# What is expected
Return only the lines running from the top of the entries to the line with "arXiv:2201.00153, §2) to", inclusive, exactly as written.

# Records contained in a dataset
/-- **Stub 2c' `stub_axisBounded_of_localEnergy_origin` of the line `registered` of the crux
`AxisymmetricKatoGlobal`**: transfer of the local log³-swirl criterion (stub 2a, Seregin 2022,
arXiv:2201.00153, §2) to axis points of a suitable weak solution on the strip `(0, T) × ℝ³` whose
local energy classes reach the final time — translation of `(T, b e₃)` to the origin, parabolic
rescaling (`exists_scale`), viscosity normalisation, change of variables for the three classes,
axisymmetry and scale invariance of the swirl with `|log (λ r)| ≥ log (e/r)`, transport of the
essential bound back to `u`; see the module docstring.
[cite: SereginSverak2009, §4 (the rescaling before (p3), arXiv p. 11)] -/
theorem stub_axisBounded_of_localEnergy_origin :
    (∀ (v : ℝ → ℝ³ → ℝ³) (q : ℝ → ℝ³ → ℝ),
      IsSuitableWeakSolutionOn (SereginSverak2009.parCylOpens 0 1) 1 0 v q →
      (∃ C : ℝ≥0, ∀ᵐ t ∂(volume.restrict (Ioo (-1 : ℝ) 0)),
          ∫⁻ x in SereginSverak2009.spaceCyl 0 1, ‖v t x‖ₑ ^ 2 ≤ C) →
      (∃ G : ℝ → ℝ³ → ℝ³ →L[ℝ] ℝ³,
          HasWeakSpatialGradientOn (SereginSverak2009.parCylOpens 0 1) v G ∧
          ∫⁻ z in SereginSverak2009.parCyl 0 1, ENNReal.ofReal (frobeniusNormSq (G z.1 z.2)) < ∞) →
      (∫⁻ z in SereginSverak2009.parCyl 0 1, ‖q z.1 z.2‖ₑ ^ (3 / 2 : ℝ) < ∞) →
      (∀ t ∈ Ioo (-1 : ℝ) 0, IsAxisymmetric (v t)) →
      (∀ t ∈ Ioo (-1 : ℝ) 0, IsAxisymmetricScalar (q t)) →
      (∃ C₁ : ℝ, ∀ t ∈ Ioo (-1 : ℝ) 0, ∀ x ∈ SereginSverak2009.spaceCyl 0 1, 0 < cylRadius x →
          |swirl (v t) x| ≤ C₁ / Real.log (Real.exp 1 / cylRadius x) ^ 3) →
      SereginSverak2009.IsRegularAtOrigin v) →
    ∀ ν : ℝ, 0 < ν → ∀ T : ℝ, 0 < T → ∀ (u : ℝ → ℝ³ → ℝ³) (p : ℝ → ℝ³ → ℝ),
      ContDiffOn ℝ (⊤ : ℕ∞) (uncurry u) (Ioo 0 T ×ˢ univ) →
      (∀ t ∈ Ioo 0 T, IsAxisymmetric (u t)) →
      (∀ t ∈ Ioo 0 T, IsAxisymmetricScalar (p t)) →
      IsSuitableWeakSolutionOn (slab ℝ³ (Ioo 0 T) isOpen_Ioo) ν 0 u p →
      (∀ t₁ ∈ Ioo 0 T, ∀ ρ : ℝ, 0 < ρ →
          (∃ C : ℝ≥0, ∀ t ∈ Ioo t₁ T, ∫⁻ x in ball (0 : ℝ³) ρ, ‖u t x‖ₑ ^ 2 ≤ C) ∧
          (∫⁻ z in Ioo t₁ T ×ˢ ball (0 : ℝ³) ρ,
              ENNReal.ofReal (frobeniusNormSq (fderiv ℝ (u z.1) z.2)) < ∞) ∧
          (∫⁻ z in Ioo t₁ T ×ˢ ball (0 : ℝ³) ρ, ‖p z.1 z.2‖ₑ ^ (3 / 2 : ℝ) < ∞)) →
      (∃ t₀ ∈ Ioo 0 T, ∃ C δ₀ : ℝ, 0 < δ₀ ∧ δ₀ < 1 ∧
          ∀ t ∈ Ico t₀ T, ∀ x : ℝ³, cylRadius x ≤ δ₀ →
            |swirl (u t) x| ≤ C / |Real.log (cylRadius x)| ^ 3) →
      ∀ x₀ : ℝ³, cylRadius x₀ = 0 → IsBoundedNearTop u T x₀ := by
  intro hloc ν hν T hT u p hsm hax hpax hsw hcls hmod x₀ hx₀
  -- the axis point is `b e₃`
  obtain ⟨b, rfl⟩ : ∃ b : ℝ, x₀ = b • eZ := ⟨x₀ 2, eq_smul_eZ_of_cylRadius_eq_zero hx₀⟩
  -- the modulus and the scale
  obtain ⟨t₀, ht₀, C, δ₀, hδ₀, hδ₁, hΓ⟩ := hmod
  obtain ⟨l, hl, hlδ, hle, hlT⟩ := exists_scale hν ht₀.2 hδ₀
  set α : ℝ := l / ν with hαdef
  set β : ℝ := l ^ 2 / ν with hβdef
  have hα : 0 < α := by positivity
  have hβ : 0 < β := by positivity
  have hβeq : β = α * l := by rw [hβdef, hαdef]; field_simp
  have hβt₀ : t₀ < T - β := by rw [hβdef]; linarith
  -- the rescaled pair
  set v : ℝ → ℝ³ → ℝ³ := α • stPull β l T (b • eZ) u with hv
  set q : ℝ → ℝ³ → ℝ := α ^ 2 • stPull β l T (b • eZ) p with hq
  have hvs : ∀ s, v s = fun y => α • u (T + β * s) (b • eZ + l • y) := fun s => by
    funext y; rfl
  -- the rescaled times lie in `(T - β, T) ⊆ (t₀, T) ⊆ (0, T)`
  have htime : ∀ s ∈ Ioo (-1 : ℝ) 0, T + β * s ∈ Ioo t₀ T := fun s hs =>
    ⟨by nlinarith [hs.1], by nlinarith [hs.2]⟩
  have htime0 : ∀ s ∈ Ioo (-1 : ℝ) 0, T + β * s ∈ Ioo 0 T := fun s hs =>
    ⟨ht₀.1.trans (htime s hs).1, (htime s hs).2⟩
  -- (0) the unit cylinder is mapped into the strip, and into the box `(T - β, T) × B(x₀, 2λ)`
  have hparsub := parCyl_zero_one_subset_preimage_stAffine hβ hl T (b • eZ)
  have hdom : SereginSverak2009.parCylOpens 0 1 ≤
      stPreimage β l T (b • eZ) (slab ℝ³ (Ioo 0 T) isOpen_Ioo) := fun z hz => by
    have h := (mem_prod.1 (hparsub hz)).1
    rw [mem_stPreimage, mem_slab]
    exact ⟨by linarith [h.1, ht₀.1], h.2⟩
  -- the physical box lies in `(t₀, T) × B(0, ρ)`, where the classes are hypothesised
  set ρ : ℝ := ‖(b • eZ : ℝ³)‖ + 2 * l with hρ
  have hρpos : 0 < ρ := by positivity
  have hballρ : ball (b • eZ : ℝ³) (2 * l) ⊆ ball 0 ρ := by
    intro x hx
    rw [mem_ball, dist_eq_norm] at hx
    rw [mem_ball, dist_zero_right, hρ]
    linarith [norm_le_norm_add_norm_sub' x (b • eZ : ℝ³)]
  have hPBsub : Ioo (T - β) T ×ˢ ball (b • eZ : ℝ³) (2 * l) ⊆ Ioo t₀ T ×ˢ ball 0 ρ :=
    prod_mono (Ioo_subset_Ioo_left hβt₀.le) hballρ
  obtain ⟨⟨CA, hCA⟩, hgradfin, hpresfin⟩ := hcls t₀ ht₀ ρ hρpos
  -- (1) the rescaled pair is a suitable weak solution of the unit-viscosity system on `Q(0, 1)`
  have hsuitv : IsSuitableWeakSolutionOn (SereginSverak2009.parCylOpens 0 1) 1 0 v q := by
    have h0 := hsw.stRescale hα hl hβeq T (b • eZ)
    have hvisc : α * ν / l = 1 := by
      rw [hαdef, div_mul_cancel₀ l hν.ne', div_self hl.ne']
    have hforce : ((α ^ 2 * l) • stPull β l T (b • eZ) (0 : ℝ → ℝ³ → ℝ³)) = 0 := by
      funext s y; simp [stPull]
    rw [hvisc, hforce] at h0
    exact h0.of_le hdom
  -- (2) `v ∈ L_{2,∞}(Q)`
  have hA : ∃ C : ℝ≥0, ∀ᵐ s ∂(volume.restrict (Ioo (-1 : ℝ) 0)),
      ∫⁻ y in SereginSverak2009.spaceCyl 0 1, ‖v s y‖ₑ ^ 2 ≤ C := by
    have hphys : ∀ᵐ t ∂(volume.restrict (Ioo (T + β * (-1)) (T + β * 0))),
        ∫⁻ x in ball (b • eZ : ℝ³) (2 * l), ‖u t x‖ₑ ^ 2 ≤ (CA : ℝ≥0∞) := by
      refine (ae_restrict_mem measurableSet_Ioo).mono fun t ht => ?_
      exact (lintegral_mono_set hballρ).trans (hCA t ⟨by linarith [ht.1], by linarith [ht.2]⟩)
    have h2 := ae_sliced_setLIntegral_ball_stRescale hβ hl T (b • eZ) (b • eZ) (2 * l) (-1) 0
      (fun t x => ‖u t x‖ₑ ^ 2) hphys
    have h2l : 2 * l / l = 2 := by rw [mul_div_assoc, div_self hl.ne', mul_one]
    rw [finrank_euclideanSpace_fin, sub_self, smul_zero, h2l] at h2
    set C₁ : ℝ≥0∞ := ‖α‖ₑ ^ 2 * (ENNReal.ofReal (l ^ 3)⁻¹ * CA) with hC₁
    have hC₁top : C₁ ≠ ∞ :=
      ENNReal.mul_ne_top (by simp) (ENNReal.mul_ne_top ENNReal.ofReal_ne_top ENNReal.coe_ne_top)
    refine ⟨C₁.toNNReal, ?_⟩
    rw [ENNReal.coe_toNNReal hC₁top]
    filter_upwards [h2] with s hs
    have e : ∀ y : ℝ³, ‖v s y‖ₑ ^ 2 = ‖α‖ₑ ^ 2 * ‖u (T + β * s) (b • eZ + l • y)‖ₑ ^ 2 := by
      intro y
      rw [hvs s]
      simp only [enorm_smul, mul_pow]
    simp only [e]
    rw [lintegral_const_mul' _ _ (by simp)]
    exact mul_le_mul' le_rfl ((lintegral_mono_set spaceCyl_zero_one_subset_ball).trans hs)
  -- (3) `∇v = (α λ) ∇u ∘ Φ ∈ L₂(Q)`
  set G : ℝ → ℝ³ → ℝ³ →L[ℝ] ℝ³ :=
    (α * l) • stPull β l T (b • eZ) (fun t x => fderiv ℝ (u t) x) with hG
  have hGu : HasWeakSpatialGradientOn (slab ℝ³ (Ioo 0 T) isOpen_Ioo) u
      fun t x => fderiv ℝ (u t) x :=
    hasWeakSpatialGradientOn_of_contDiffOn isOpen_Ioo (by rw [coe_slab]) (hsm.of_le (by norm_cast))
  have hGv : HasWeakSpatialGradientOn (SereginSverak2009.parCylOpens 0 1) v G :=
    (hGu.stRescale α hβ hl T (b • eZ)).mono hdom
  have hGfin : ∫⁻ z in SereginSverak2009.parCyl 0 1, ENNReal.ofReal (frobeniusNormSq (G z.1 z.2)) < ∞ := by
    refine lt_of_le_of_lt (lintegral_mono_set hparsub) ?_
    rw [hG, setLIntegral_frobeniusNormSq_stRescale hβ hl T (b • eZ) (α * l), finrank_euclideanSpace_fin]
    refine ENNReal.mul_lt_top (ENNReal.mul_lt_top ENNReal.ofReal_lt_top ENNReal.ofReal_lt_top) ?_
    exact lt_of_le_of_lt (lintegral_mono_set hPBsub) hgradfin
  -- (4) `q ∈ L_{3/2}(Q)`
  have hqfin : ∫⁻ z in SereginSverak2009.parCyl 0 1, ‖q z.1 z.2‖ₑ ^ (3 / 2 : ℝ) < ∞ := by
    refine lt_of_le_of_lt (lintegral_mono_set hparsub) ?_
    rw [hq, setLIntegral_enorm_rpow_stRescale hβ hl T (b • eZ) (α ^ 2) p _ (by norm_num),
      finrank_euclideanSpace_fin]
    refine ENNReal.mul_lt_top (ENNReal.mul_lt_top
      (ENNReal.rpow_lt_top_of_nonneg (by norm_num) enorm_ne_top) ENNReal.ofReal_lt_top) ?_
    exact lt_of_le_of_lt (lintegral_mono_set hPBsub) hpresfin
  -- (5) axisymmetry of the rescaled slices (`b e₃` is fixed by the rotations, which are linear)
  have hvax : ∀ s ∈ Ioo (-1 : ℝ) 0, IsAxisymmetric (v s) := fun s hs => by
    rw [hvs s]; exact SereginSverak2009.isAxisymmetric_rescale (hax _ (htime0 s hs)) α b l
  have hqax : ∀ s ∈ Ioo (-1 : ℝ) 0, IsAxisymmetricScalar (q s) := by
    intro s hs θ y
    show α ^ 2 • p (T + β * s) (b • eZ + l • rotZ θ y) = α ^ 2 • p (T + β * s) (b • eZ + l • y)
    rw [← SereginSverak2009.rotZ_smul_eZ_add_smul, hpax _ (htime0 s hs) θ]
  -- (6) the swirl bound: `Γ_v(s, y) = ν⁻¹ Γ_u(Φ(s, y))` and `|log (λ r)| ≥ log (e/r)`
  have hswirl : ∃ C₁ : ℝ, ∀ s ∈ Ioo (-1 : ℝ) 0, ∀ y ∈ SereginSverak2009.spaceCyl 0 1,
      0 < cylRadius y → |swirl (v s) y| ≤ C₁ / Real.log (Real.exp 1 / cylRadius y) ^ 3 := by
    refine ⟨max C 0 / ν, fun s hs y hy hry => ?_⟩
    rw [hvs s, swirl_smul_comp_eZ_smul (u (T + β * s)) α b hl.ne' y]
    have hαl : α / l = ν⁻¹ := by
      rw [hαdef, div_div, mul_comm ν l, ← div_div, div_self hl.ne', one_div]
    rw [hαl, abs_mul, abs_of_pos (inv_pos.2 hν)]
    rw [SereginSverak2009.mem_spaceCyl] at hy
    have hr1 : cylRadius y < 1 := by simpa using hy.1
    have hcx : cylRadius (b • eZ + l • y) = l * cylRadius y := by
      rw [SereginSverak2009.cylRadius_smul_eZ_add, cylRadius_smul, abs_of_pos hl]
    have hlr : l * cylRadius y ≤ δ₀ := by nlinarith
    have ht : T + β * s ∈ Ico t₀ T := ⟨(htime s hs).1.le, (htime s hs).2⟩
    have hbound := hΓ _ ht (b • eZ + l • y) (by rw [hcx]; exact hlr)
    rw [hcx] at hbound
    obtain ⟨hLpos, hLle⟩ := log_exp_one_div_le_abs_log_mul hl hle hry hr1
    have hL3 : Real.log (Real.exp 1 / cylRadius y) ^ 3 ≤ |Real.log (l * cylRadius y)| ^ 3 :=
      pow_le_pow_left₀ hLpos.le hLle 3
    have h1 : |swirl (u (T + β * s)) (b • eZ + l • y)| ≤
        max C 0 / Real.log (Real.exp 1 / cylRadius y) ^ 3 :=
      calc |swirl (u (T + β * s)) (b • eZ + l • y)| ≤ C / |Real.log (l * cylRadius y)| ^ 3 := hbound
        _ ≤ max C 0 / |Real.log (l * cylRadius y)| ^ 3 :=
          div_le_div_of_nonneg_right (le_max_left _ _) (by positivity)
        _ ≤ max C 0 / Real.log (Real.exp 1 / cylRadius y) ^ 3 :=
          div_le_div_of_nonneg_left (le_max_right _ _) (pow_pos hLpos 3) hL3
    calc ν⁻¹ * |swirl (u (T + β * s)) (b • eZ + l • y)|
        ≤ ν⁻¹ * (max C 0 / Real.log (Real.exp 1 / cylRadius y) ^ 3) :=
          mul_le_mul_of_nonneg_left h1 (inv_nonneg.2 hν.le)
      _ = max C 0 / ν / Real.log (Real.exp 1 / cylRadius y) ^ 3 := by
          rw [div_div, mul_comm ν, ← div_div, div_eq_inv_mul _ ν]
  -- (7) the criterion: `v` is essentially bounded near the vertex; transport back to `u`
  obtain ⟨r, hr, hbd⟩ := hloc v q hsuitv hA ⟨G, hGv, hGfin⟩ hqfin hvax hqax hswirl
  have hbd' : eLpNorm (uncurry v) ∞ (volume.restrict (parabolicCylinder r 0)) < ∞ :=
    lt_of_le_of_lt (eLpNorm_mono_measure _
      (Measure.restrict_mono_set _ (parabolicCylinder_subset_parCyl 0 r))) hbd
  exact isBoundedNearTop_of_eLpNorm_rescaled_lt_top hT hsm.continuousOn (b • eZ) hα hβ hl hr hbd'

# Exercise solution
/-- **Stub 2c' `stub_axisBounded_of_localEnergy_origin` of the line `registered` of the crux
`AxisymmetricKatoGlobal`**: transfer of the local log³-swirl criterion (stub 2a, Seregin 2022,
arXiv:2201.00153, §2) to axis points of a suitable weak solution on the strip `(0, T) × ℝ³` whose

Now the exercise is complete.